Un silencio absoluto se adueñó de la multitud.
Obould y el toro seguían mirándose. Con fuerza y rapidez formidables, el rey orco aferró de repente el cuello del animal y lo torció con violencia. Con un gruñido de esfuerzo, siguió torciendo el cuello del toro hasta completar un giro de trescientos sesenta grados.
Empapado en sudor, Obould se mantuvo inmóvil un instante, todavía con la mirada fija en el animal. Sus manos, de repente, soltaron el toro, que cayó desplomado.
Obould elevó los brazos al cielo.
—¡Gruumsh! —exclamó.
Una oleada de energía brotó de su cuerpo y envolvió a los atónitos espectadores.
Kaer’lic necesitó unos segundos para darse cuenta de que había caído fulminada de rodillas, y de que, asimismo, todos a su alrededor estaban arrodillados. La drow miró a los gigantes de los hielos. Todos, con Gerti al frente, se habían postrado, aunque sus rostros no expresaran alegría al respecto.
Los chamanes se sumieron nuevamente en su danza estrafalaria alrededor del ídolo profanado. Pese a que las voces de todos los espectadores al punto se sumaron a los cánticos, ni uno solo de ellos osó ponerse en pie.
Los cánticos cesaron abruptamente cuando los guerreros de Obould trajeron un nuevo animal, un gran tigre de las montañas prendido por un dogal del que sobresalían largos palos para la conducción. El felino rugió con rabia al encararse con Obould, que lejos de amilanarse, acercó su rostro al del animal y hasta se puso a cuatro patas y se lo quedó mirando a los ojos.

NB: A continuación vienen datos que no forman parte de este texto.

import Summits.HubbardSuperconductivity.HubbardSuperconductivity.Theorems.AnisotropyChordTransferFibre3FinXDEvalW

/-!
# Route `AnisotropyChord` / H0 rotor rung: FIN per-`L` row-D (KT-2a″) cell facts, `L = 19`, cells 1–1

Kernel facts `xdCellAny0 19 (49/50) la lb aD = true` (in-kernel point tables, zero data; `decide +kernel`) for the combined-cell
grid of `L = 19` (g5 design, 1–2.5 % cells); assembled in `…FinXDNineteen`.  Prover seat `hubbard-h0-rotor-p3` g7; helper for piece A =
stmt-HubbardSuperconductivity-23918 of rung 19089 (`--supports`, helper class).  WHAT THIS IS NOT: nothing here proves superconductivity in the
Hubbard model (rotor TARGET as worded stays FALSE, g15 verdict); kernel facts for ONE hypothesis of ONE conditional reduction.
-/

set_option linter.dupNamespace false
set_option autoImplicit false

namespace Summit.HubbardSuperconductivity.HubbardSuperconductivity.Theorems.AnisotropyChord.Transfer.Fibre3

namespace FinXD

/-- cell 1 of `L = 19` (`hi`). [folklore] -/
theorem xd19_1 : xdCellAny0 19 (49/50 : ℚ) 37709694149089 75419388298179 (1 : ℚ) = true := by (rw [← xdCellAnyW0_eq]; decide +kernel)

end FinXD

end Summit.HubbardSuperconductivity.HubbardSuperconductivity.Theorems.AnisotropyChord.Transfer.Fibre3
import Literature.Probability.Percolation.ArmSeparationSlotEvents
import Literature.Probability.Percolation.ArmSeparationSlotArith
import HarnessLib

/-!
# Slot events: the private supports of the two colours are disjoint

Topic: Probability / Percolation; family `crit-perc`. A brick of the discharge of
`Literature.Probability.Percolation.Nolin2008_twoArm_separation` (Nolin 2008, Thm. 11
[arXiv 0711.4948: Thm. 10]; `ArmSeparation.lean`), landing step of the internal extremities
(Nolin 2008, Prop. 12 [arXiv Prop. 11]: Lemma 13 [arXiv Lemma 12] needs the supports `𝒜`,
`𝒜⁺`, `𝒜⁻` pairwise disjoint). For a slot `σ` in range whose windows can hold tips
(`Slot.Admissible`) and whose tips, when on the same side, are as far apart as two fenced tips of
different colours must be (`Slot.SepOK`, from `int_row_gap_of_lt₂`) — both consequences of
`blackArm σ ∩ whiteArm σ ≠ ∅` (`Slot.admissible_of_mem`, `Slot.sepOK_of_mem`) — the shared support
`sharedFin m (2N)` and the private supports `Pfin σ`, `Mfin σ` (`ArmSeparationSlotEvents.lean`) are
pairwise disjoint (`Slot.disjoint_supports`), under the standing size conditions `LParams.Valid`.
The nine pairs of pieces are separated by norm bands (rings at depths `≈ μ` and `≈ 3μ`, tip
structures at depth `≤ 2k + L`), by sectors (`disjoint_sectorNear`), by the row gap on a common
side, by the choice of the target rows (`Slot.bo`, `Slot.bc`: danger zones) and by the windows cut
out of the two rings (`mem_arc_compl` with `pos_le_of_side_lat`).

## References

* P. Nolin, *Near-critical percolation in two dimensions*, Electron. J. Probab. 13 (2008), §4.3
  Prop. 12, Lemma 13, §4.4 [arXiv 0711.4948: Prop. 11, Lemma 12, Thm. 10]. [Nolin2008]
* H. Kesten, *Scaling relations for 2D-percolation*, Comm. Math. Phys. 109 (1987), Lemma 2, §2. [Kesten1987]
-/

noncomputable section
import Mathlib
import Summits.RiemannHypothesis.RiemannHypothesis.Theorems.JensenPolynomialsDefs
import Summits.RiemannHypothesis.RiemannHypothesis.Theorems.JensenWindowTable
import Literature.NumberTheory.LFunctions.XiMoments

/-! # JensenWindowTableTransfer — `rhoWinMin ≤ rhoWin` pointwise (`3 ≤ d`) and the A-FORTIORI TRANSFER: every coefficient-smallness
statement S-C for the window table `rhoWin` gives the one for the route's table `rhoWinMin`
(`xiGorttwCoeffSmallBelow/From_rhoWinMin_of_rhoWin`; the bound-row constants satisfy `bndRow5 ≤ 24/5` from `d ≥ 70` and
`bndRow6 ≤ 6` from `d ≥ 116`, sharp).  RH-FREE; the only `ξ`-dependence is through the smallness schemas of the Defs file.
Verbatim port of HOME `rh-jensen-theory/JensenTargets.lean` v4.6 §8.11 (end) (cell rh-jensen, D-0040; D-0064(4)); supports the route's
TABLE crux `JensenPolynomials.XiGorttwCoeffSmallTable` (every engine certificate is for `rhoWin`).  Nothing here bears on the zeros of `ζ`. -/

noncomputable section
set_option linter.dupNamespace false

open Polynomial Finset
open scoped Nat

namespace Summit.RiemannHypothesis.RiemannHypothesis.Theorems.JensenPolynomials

open Literature.NumberTheory.LFunctions

/-- `bndRow5 d ≤ 24/5` for `d ≥ 70` (sharp threshold). -/
theorem bndRow5_le {d : ℝ} (hd : 70 ≤ d) : bndRow5 d ≤ 24 / 5 := by
  unfold bndRow5
  have h1 : 0 < d - 1 := by linarith
  have h2 : 0 < d - 2 := by linarith
  have h3 : 0 < d - 3 := by linarith
  have h4 : 0 < d - 4 := by linarith
  rw [div_le_iff₀ (by positivity)]
  obtain ⟨e, he, rfl⟩ : ∃ e : ℝ, 0 ≤ e ∧ d = e + 70 := ⟨d - 70, by linarith, by ring⟩
  nlinarith [he, pow_nonneg he 2, pow_nonneg he 3, pow_nonneg he 4]

/-- `bndRow6 d ≤ 6` for `d ≥ 116` (sharp threshold). -/
theorem bndRow6_le {d : ℝ} (hd : 116 ≤ d) : bndRow6 d ≤ 6 := by
  unfold bndRow6
  have h1 : 0 < d - 1 := by linarith
  have h2 : 0 < d - 2 := by linarith
  have h3 : 0 < d - 3 := by linarith
  have h4 : 0 < d - 4 := by linarith
  have h5 : 0 < d - 5 := by linarith
  rw [div_le_iff₀ (by positivity)]
  obtain ⟨e, he, rfl⟩ : ∃ e : ℝ, 0 ≤ e ∧ d = e + 116 := ⟨d - 116, by linarith, by ring⟩
  nlinarith [he, pow_nonneg he 2, pow_nonneg he 3, pow_nonneg he 4, pow_nonneg he 5]

/-- **`rhoWinMin ≤ rhoWin` pointwise on `3 ≤ d` (PROVED).** -/
theorem rhoWinMin_le_rhoWin (d j : ℕ) (hd : 3 ≤ d) : rhoWinMin d j ≤ rhoWin d j := by
  unfold rhoWinMin rhoWin
  by_cases h4 : j ≤ 4
  · simp only [if_pos h4]; exact le_rfl
  · simp only [if_neg h4]
    by_cases h5 : j = 5 ∧ 8 ≤ d
    · rw [if_pos h5]
      obtain ⟨rfl, h8⟩ := h5
      by_cases hw : 4 * (5 - 2) ^ 3 ≤ d
      · rw [if_pos hw]
        refine (min_le_right _ _).trans ?_
        have hd' : (70 : ℝ) ≤ d := by exact_mod_cast (show 70 ≤ d by norm_num at hw; omega)
        have hpos : (0 : ℝ) < (2 * (d : ℝ)) ^ (((5 : ℕ) : ℝ) / 2) := by positivity
        have hb : bndRow5 (d : ℝ) ≤ 6 / 5 * (((5 : ℕ) : ℝ) - 1) := by
          have := bndRow5_le hd'; push_cast; linarith
        exact div_le_div_of_nonneg_right hb hpos.le
      · rw [if_neg hw]; exact min_le_left _ _
    · rw [if_neg h5]
      by_cases h6 : j = 6 ∧ 9 ≤ d
      · rw [if_pos h6]
        obtain ⟨rfl, h9⟩ := h6
        by_cases hw : 4 * (6 - 2) ^ 3 ≤ d
        · rw [if_pos hw]
          refine (min_le_right _ _).trans ?_
          have hd' : (116 : ℝ) ≤ d := by exact_mod_cast (show 116 ≤ d by norm_num at hw; omega)
          have hpos : (0 : ℝ) < (2 * (d : ℝ)) ^ (((6 : ℕ) : ℝ) / 2) := by positivity
          have hb : bndRow6 (d : ℝ) ≤ 6 / 5 * (((6 : ℕ) : ℝ) - 1) := by
            have := bndRow6_le hd'; push_cast; linarith
          exact div_le_div_of_nonneg_right hb hpos.le
        · rw [if_neg hw]; exact min_le_left _ _
      · rw [if_neg h6]

/-- Smallness w.r.t. a table transfers to any pointwise-smaller table (on `3 ≤ d`, `1 ≤ j ≤ d`). -/
theorem xiGorttwCoeffSmallBelow_mono {ρ ρ' : ℕ → ℕ → ℝ} {N : ℕ}
    (h : ∀ d j, 3 ≤ d → 1 ≤ j → j ≤ d → ρ' d j ≤ ρ d j) :
    XiGorttwCoeffSmallBelow ρ N → XiGorttwCoeffSmallBelow ρ' N := by
  intro hB d n hd hn hN
  obtain ⟨h1, h2⟩ := hB d n hd hn hN
  refine ⟨lt_of_le_of_lt (Finset.sum_le_sum fun j hj => ?_) h1, h2⟩
  have := mem_range.1 hj
  exact mul_le_mul_of_nonneg_left (h d (j + 1) hd (by omega) (by omega)) (abs_nonneg _)

/-- Smallness FROM a shift transfers to any pointwise-smaller table (on `3 ≤ d`, `1 ≤ j ≤ d`). -/
theorem xiGorttwCoeffSmallFrom_mono {ρ ρ' : ℕ → ℕ → ℝ} {N : ℕ}
    (h : ∀ d j, 3 ≤ d → 1 ≤ j → j ≤ d → ρ' d j ≤ ρ d j) :
    XiGorttwCoeffSmallFrom ρ N → XiGorttwCoeffSmallFrom ρ' N := by
  intro hB d n hd hn hN
  obtain ⟨h1, h2⟩ := hB d n hd hn hN
  refine ⟨lt_of_le_of_lt (Finset.sum_le_sum fun j hj => ?_) h1, h2⟩
  have := mem_range.1 hj
  exact mul_le_mul_of_nonneg_left (h d (j + 1) hd (by omega) (by omega)) (abs_nonneg _)

/-- Smallness (all shifts) transfers to any pointwise-smaller table (on `3 ≤ d`, `1 ≤ j ≤ d`). -/
theorem xiGorttwCoeffSmall_mono {ρ ρ' : ℕ → ℕ → ℝ}
    (h : ∀ d j, 3 ≤ d → 1 ≤ j → j ≤ d → ρ' d j ≤ ρ d j) :
    XiGorttwCoeffSmall ρ → XiGorttwCoeffSmall ρ' := by
  intro hB d n hd hn
  obtain ⟨h1, h2⟩ := hB d n hd hn
  refine ⟨lt_of_le_of_lt (Finset.sum_le_sum fun j hj => ?_) h1, h2⟩
  have := mem_range.1 hj
  exact mul_le_mul_of_nonneg_left (h d (j + 1) hd (by omega) (by omega)) (abs_nonneg _)

/-- **A-FORTIORI TRANSFER (PROVED): every smallness statement for `rhoWin` gives the one for the route's table `rhoWinMin`.** -/
theorem xiGorttwCoeffSmallBelow_rhoWinMin_of_rhoWin (N : ℕ) :
    XiGorttwCoeffSmallBelow rhoWin N → XiGorttwCoeffSmallBelow rhoWinMin N :=
  xiGorttwCoeffSmallBelow_mono fun d j hd _ _ => rhoWinMin_le_rhoWin d j hd

/-- A-fortiori transfer FROM a shift: smallness for `rhoWin` gives smallness for the route's table `rhoWinMin`. -/
theorem xiGorttwCoeffSmallFrom_rhoWinMin_of_rhoWin (N : ℕ) :
    XiGorttwCoeffSmallFrom rhoWin N → XiGorttwCoeffSmallFrom rhoWinMin N :=
  xiGorttwCoeffSmallFrom_mono fun d j hd _ _ => rhoWinMin_le_rhoWin d j hd
end Summit.RiemannHypothesis.RiemannHypothesis.Theorems.JensenPolynomials

end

Los guardianes soltaron el dogal y liberaron el tigre.
Entre el silencio expectante de todos, Obould siguió con la vista fija en el felino. Cuando éste finalmente saltó a por él con las garras y los colmillos a punto, el rey orco lo agarró con sus manazas.
Ni las garras ni los dientes del tigre lograron hincar la presa.
Obould se levantó cuan largo era y, sin la menor dificultad, alzó el rabioso animal sobre su cabeza.
El señor de los orcos permaneció inmóvil un momento, volvió a gritar el nombre de Gruumsh y empezó a girar sobre sí mismo, con perfecto equilibrio y a velocidad creciente. Obould, de repente, se detuvo y giró las manos con fuerza bestial. El tigre soltó un rugido de dolor y quedó exánime. Obould tiró el cuerpo al suelo, no lejos del toro muerto.
Un nuevo rugido brotó de la multitud. Los chamanes otra vez empezaron a cantar y a bailar en un círculo que entonces englobaba no sólo al soberano orco sino también a los prisioneros y los animales muertos. Poco después, Arganth entró en el círculo mágico y procedió a culminar el ritual; se movía rítmicamente y musitaba un encantamiento que Kaer’lic era incapaz de oír.
Los diez orcos decapitados se levantaron y se dirigieron en silenciosa procesión a formar en dos filas detrás de Obould.
Arganth se sumió de nuevo en sus cánticos. De pronto, tanto el toro como el tigre de las montañas respingaron, vivos otra vez. ¡Vivos otra vez! Confusos y asustados, los dos animales salieron corriendo y se perdieron en la noche. A todo esto, Obould seguía mostrándose impertérrito.
Kaer’lic estaba atónita. La devolución a la vida de los orcos decapitados no resultaba tan extraordinaria. Aunque en principio no imaginaba que un chamán orco fuese capaz de algo así, la cosa estaba al alcance de cualquier mago experimentado. Pero ¡la resurrección de los animales! ¿Cómo podía un orco obrar semejante prodigio?
Kaer’lic, de pronto, lo comprendió. Gruumsh había estado presente en el ritual, en espíritu, cuando menos. La apelación de los orcos a su deidad había tenido éxito. ¡Y Obould entonces contaba con la bendición del Tuerto!
Kaer’lic estudió con atención al rey de los brutos y se convenció de que estaba en lo cierto. Su imponente estampa denotaba en ese momento una fuerza y una rapidez sobrenaturales.
«Los enanos han cometido un error terrible», se dijo. Al profanar la imagen de Gruumsh para sorprender a sus enemigos, habían despertado la ira del dios orco, que entonces se expresaba a través de Obould Muchaflecha.
En aquel instante, Kaer’lic Suun Wett tuvo miedo. Repentinamente comprendía que el equilibrio de poder entre los aliados contra los enanos se había modificado de forma decisiva, y en su caso, no para mejor.